A riving knife is a cheap safety investment, and can be made from scrap wood. Really can’t disagree with this point. No excuse to not have a splitter of some sort, whether it be a riving knife or a spiltter. The lack of such a device is simply laziness or ingnorance on the teacher’s part. Of course, I don’t know how many other preps the teacher has (drafting CAD mechanics welding machine shop) or other subject areas he teaches (science math PE Ag)... whether he drives a bus before/after school… or coaches three seasons (football basketball track!)... or has a second job to supplement his “hobby” known as teaching. Maybe my assessment of your teacher is a little presumptive.

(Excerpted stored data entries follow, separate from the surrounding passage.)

import Summits.KontsevichZagierPeriods.KontsevichZagierPeriods.Theses.AbelContraction
import Summits.KontsevichZagierPeriods.KontsevichZagierPeriods.Theorems.AbelContractionRealArcKernelStrength
import Literature.NumberTheory.Transcendental.KZCalculusProofs
import Literature.ModelTheory.ExponentialFields.TarskiSeidenbergProofs

/-!
# KontsevichZagierPeriods / AbelContraction — the BC2 redirect of the target `RealArcKernel`
# (item stmt-KontsevichZagierPeriods-12472; support file, lands `--supports`; split glue for
# `route edit --split RealArcKernel --into KZDimTwo ReductionToDimensionTwo --glue-by realArcKernel_of_subs`)

The target `RealArcKernel` (the kernel conjecture of the KZ calculus enlarged by the one-curve real
hyperelliptic sector) is RESTATED: modulo the published theorem of Huber–Wüstholz (the tree's cite-only
fact `HuberWustholzCurvePeriods`, through the landed `planarAreas_of_huberWustholzCurvePeriods` and
`realArcKernel_iff_kontsevichZagierPeriods`) it is the summit. This file records its decomposition along
the input-dimension filtration, one OPEN layer up (route items of rev 8):

* `KZDimTwo` (stmt-4280, shared with HodgeLevel / BianchiHumbert / DessinsDimensionOne): Conjecture 1 on
  the dimension-two stratum — KZ-rational representations of dimensions `≤ 2` with equal values are
  KZ-equivalent;
* `ReductionToDimensionTwo` (stmt-18030): every subgroup `R ≥ KZ.relations` containing `[r] − [r′]` for
  every equal-valued pair of KZ-rational representations of dimensions `≤ 2` contains `ker KZ.eval`.

Proved here, sorry-free:
* `realArcKernel_of_subs : KZDimTwo → ReductionToDimensionTwo → RealArcKernel` — the ASSEMBLY (pure
  logic: the stratum theorem feeds the hypothesis of the reduction; the sector hypothesis is discarded);
* `reductionToDimensionTwo_of_realArcKernel : RealArcKernel → ReductionToDimensionTwo` — piece 2 is
  NECESSARY (landed `reductionToDimensionOne_of_realArcKernel` + the monotonicity of the filtration
  `dimOne_pairs_of_dimTwo_pairs`: a one-dimensional pair is one Newton–Leibniz move away from a
  KZ-rational two-dimensional pair, `KZ.IntegralRep.graphRep`);
* `reductionToDimensionTwo_on_dimLEOne` — piece 2 on the dimension-one part of the kernel (a special case
  proved now); `planarAreas_of_kzDimTwo : KZDimTwo → PlanarAreas` (the 1-period layer is inside the stratum),
  `kzDimTwo_of_kontsevichZagierPeriods`, `reductionToDimensionTwo_of_kontsevichZagierPeriods` (both
  pieces are consequences of the summit), `kontsevichZagierPeriods_of_subs` (jointly they decide it).

Deliberately NOT here: any attack on `KZDimTwo` or `ReductionToDimensionTwo` themselves, and no
conditional `iff` (piece 2 is equivalent to the summit only modulo the OPEN stratum `KZDimTwo`).

Sources: M. Kontsevich, D. Zagier, *Periods* (2001), §1.2 (rules (1)–(3), Conjecture 1);
A. Huber, S. Müller-Stach, *Periods and Nori Motives* (2017), Conj. 13.2.1 (kernel form).
-/

noncomputable section

open Literature.NumberTheory.Transcendental
open Summit.KontsevichZagierPeriods.KontsevichZagierPeriods.Theses.AbelContraction
  (RealArcKernel PlanarAreas ReductionToDimensionOne KZDimTwo ReductionToDimensionTwo)

namespace Summit.KontsevichZagierPeriods.AbelContraction.RealArcKernelSplit

/-! ## The assembly -/

/-- **Assembly of the redirect** `KZDimTwo → ReductionToDimensionTwo → RealArcKernel`: given
`R ≥ KZ.relations`, Conjecture 1 on the stratum puts `[r] − [r′]` for every equal-valued KZ-rational pair
of dimensions `≤ 2` inside `KZ.relations ≤ R`, and the reduction then puts `ker KZ.eval` inside `R`; the
sector hypothesis of the target is not consumed. [cite: KontsevichZagier2001, §1.2 Conjecture 1] -/
theorem realArcKernel_of_subs (h₂ : KZDimTwo) (hRed : ReductionToDimensionTwo) : RealArcKernel :=
  fun R hR _ x hx => hRed R hR (fun _ _ hn hm r r' hr hr' hv => hR (h₂ hn hm r r' hr hr' hv)) x hx

/-! ## Strength of the pieces -/

/-- The 1-period layer `PlanarAreas` (stmt-4990) is a special case of the stratum: the integrand `1` is
KZ-rational (`1 / 1`). [cite: KontsevichZagier2001, §1.1 Definition] -/
theorem planarAreas_of_kzDimTwo (h₂ : KZDimTwo) : PlanarAreas := by
  intro r r' hr hr' hv
  refine h₂ le_rfl le_rfl r r' ⟨1, 1, fun _ _ => by simp, fun x hx => ?_⟩
    ⟨1, 1, fun _ _ => by simp, fun x hx => ?_⟩ hv
  · simp [hr x hx]
  · simp [hr' x hx]

/-- **Monotonicity of the input-dimension filtration.** If `R ≥ KZ.relations` contains `[s] − [s′]` for
every equal-valued pair of KZ-rational representations of dimensions `≤ 2`, then it contains `[r] − [r′]`
for every equal-valued pair of one-dimensional (semialgebraic) representations: `r` is one
Newton–Leibniz move away from its volume-under-the-graph representation `KZ.IntegralRep.graphRep r`,
which is two-dimensional and KZ-rational, and equivalent representations have equal values.
[cite: KontsevichZagier2001, §1.1 remark after the Definition] -/
theorem dimOne_pairs_of_dimTwo_pairs {R : AddSubgroup KZ.FormalRep} (hR : KZ.relations ≤ R)
    (h : ∀ ⦃n m : ℕ⦄, n ≤ 2 → m ≤ 2 → ∀ (r : KZ.IntegralRep n) (r' : KZ.IntegralRep m),
      r.IsRational → r'.IsRational → r.value = r'.value → KZ.of r - KZ.of r' ∈ R) :
    ∀ (r r' : KZ.IntegralRep 1), r.value = r'.value → KZ.of r - KZ.of r' ∈ R := by
  intro r r' hv
  have hTS : Literature.ModelTheory.ExponentialFields.tarski_seidenberg_real (k := ℚ) :=
    Literature.ModelTheory.ExponentialFields.tarski_seidenberg_real_holds
  have e : KZ.Equivalent r (r.graphRep hTS) := r.equivalent_graphRep hTS
  have e' : KZ.Equivalent r' (r'.graphRep hTS) := r'.equivalent_graphRep hTS
  have hv2 : (r.graphRep hTS).value = (r'.graphRep hTS).value := by
    rw [← KZ.Equivalent.value_eq_holds e, ← KZ.Equivalent.value_eq_holds e', hv]
  have h2 : KZ.of (r.graphRep hTS) - KZ.of (r'.graphRep hTS) ∈ R :=
    h le_rfl le_rfl _ _ (r.isRational_graphRep hTS) (r'.isRational_graphRep hTS) hv2
  have : KZ.of r - KZ.of r' =
      (KZ.of r - KZ.of (r.graphRep hTS)) + (KZ.of (r.graphRep hTS) - KZ.of (r'.graphRep hTS)) -
        (KZ.of r' - KZ.of (r'.graphRep hTS)) := by abel
  rw [this]
  exact R.sub_mem (R.add_mem (hR e) h2) (hR e')

/-- Piece 2 follows from the reduction to dimension one (stmt-14403): monotonicity.
[cite: KontsevichZagier2001, §1.2] -/
theorem reductionToDimensionTwo_of_reductionToDimensionOne (h : ReductionToDimensionOne) :
    ReductionToDimensionTwo :=
  fun R hR h2 x hx => h R hR (dimOne_pairs_of_dimTwo_pairs hR h2) x hx

/-- **Piece 2 is NECESSARY for the target**: `RealArcKernel → ReductionToDimensionTwo` (landed
`reductionToDimensionOne_of_realArcKernel`, p143402, then monotonicity). So no proof of the target avoids
stmt-18030. [cite: KontsevichZagier2001, §1.2 Conjecture 1] -/
theorem reductionToDimensionTwo_of_realArcKernel (h : RealArcKernel) : ReductionToDimensionTwo :=
  reductionToDimensionTwo_of_reductionToDimensionOne
    (Summit.KontsevichZagierPeriods.AbelContraction.RealArcKernelStrength.reductionToDimensionOne_of_realArcKernel h)

/-- The summit implies piece 1 (restriction of Conjecture 1 to the stratum).
[cite: KontsevichZagier2001, §1.2 Conjecture 1] -/
theorem kzDimTwo_of_kontsevichZagierPeriods (h : KontsevichZagierPeriods) : KZDimTwo :=
  fun _ _ _ _ r r' hr hr' hv => h r r' hr hr' hv

/-- The summit implies piece 2 (through the target, `realArcKernel_of_kontsevichZagierPeriods`).
[cite: KontsevichZagier2001, §1.2 Conjecture 1] -/
theorem reductionToDimensionTwo_of_kontsevichZagierPeriods (h : KontsevichZagierPeriods) :
    ReductionToDimensionTwo :=
  reductionToDimensionTwo_of_realArcKernel
    (Summit.KontsevichZagierPeriods.AbelContraction.RealArcKernelStrength.realArcKernel_of_kontsevichZagierPeriods h)

/-- The two pieces jointly decide the summit (assembly, then `realArcKernel_iff_kontsevichZagierPeriods`
fed with the 1-period layer, which piece 1 contains). Neither piece alone is known to.
[cite: KontsevichZagier2001, §1.2 Conjecture 1] -/
theorem kontsevichZagierPeriods_of_subs (h₂ : KZDimTwo) (hRed : ReductionToDimensionTwo) :
    KontsevichZagierPeriods :=
  (Summit.KontsevichZagierPeriods.AbelContraction.RealArcKernelStrength.realArcKernel_iff_kontsevichZagierPeriods
    (planarAreas_of_kzDimTwo h₂)).mp (realArcKernel_of_subs h₂ hRed)

/-! ## A sorry-free special case of piece 2 -/

/-- **Piece 2 on the dimension-one part of the kernel** (special case, proved now): every value-`0`
`ℤ`-combination of one- and zero-dimensional representations lies in every `R ≥ KZ.relations` containing
the equal-valued KZ-rational pairs of dimensions `≤ 2` — the normal form inside dimension one
(`exists_sub_of_mem_closure_dimLEOne`, landed) followed by the monotonicity of the filtration.
[cite: KontsevichZagier2001, §1.2] -/
theorem reductionToDimensionTwo_on_dimLEOne :
    ∀ R : AddSubgroup KZ.FormalRep, KZ.relations ≤ R →
      (∀ ⦃n m : ℕ⦄, n ≤ 2 → m ≤ 2 → ∀ (r : KZ.IntegralRep n) (r' : KZ.IntegralRep m),
        r.IsRational → r'.IsRational → r.value = r'.value → KZ.of r - KZ.of r' ∈ R) →
      ∀ x ∈ AddSubgroup.closure
          ({x : KZ.FormalRep | ∃ r : KZ.IntegralRep 1, x = KZ.of r} ∪
            {x : KZ.FormalRep | ∃ c : KZ.IntegralRep 0, x = KZ.of c}),
        KZ.eval x = 0 → x ∈ R := by
  intro R hR h2 x hx hx0
  obtain ⟨r, r', hrel⟩ :=
    Summit.KontsevichZagierPeriods.AbelContraction.RealArcKernelStrength.exists_sub_of_mem_closure_dimLEOne hx
  have hker : KZ.eval (x - (KZ.of r - KZ.of r')) = 0 := KZ.relations_le_ker_eval_holds hrel
  rw [map_sub, hx0, zero_sub, neg_eq_zero, KZ.eval_of_sub_of, sub_eq_zero] at hker
  have hpair : KZ.of r - KZ.of r' ∈ R := dimOne_pairs_of_dimTwo_pairs hR h2 r r' hker
  have : x = (x - (KZ.of r - KZ.of r')) + (KZ.of r - KZ.of r') := by abel
  rw [this]
  exact R.add_mem (hR hrel) hpair

end Summit.KontsevichZagierPeriods.AbelContraction.RealArcKernelSplit

end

Finally, the Saw Stop: pretty hard for me to walk into my Principals office and say “Mr. E: We need to spend $3500 on a new table saw.” Of course, I’d justify the rationale for the purchase, try to use Federal vocational monies or State aid or a grant to get the machine purchased, but I don’t know your teachers’ situation. And, in my State, the State Aid per student is expected to be cut another $375 between this year and next year. It is certainly not a good time to ask for the high end stuff… My pal, the PrinciPAL, might tell me that he can’t afford the program any longer, that NCLB and State Regents required coursework has squeezed him, and that I need to start looking for a new place to work.

Besides, I am pretty satisfied with the two Unisaws I currently have… guards and all!

Newbie… there really isn’t a Santa Claus! And, while I certainly wouldn’t do things the way your teacher is doing them, I can understand where he is coming from. I have seen a lot of things in my duration as a teacher at four different schools. Just understand that (I hope!) he is doing the best he knows how to do… or the best he can.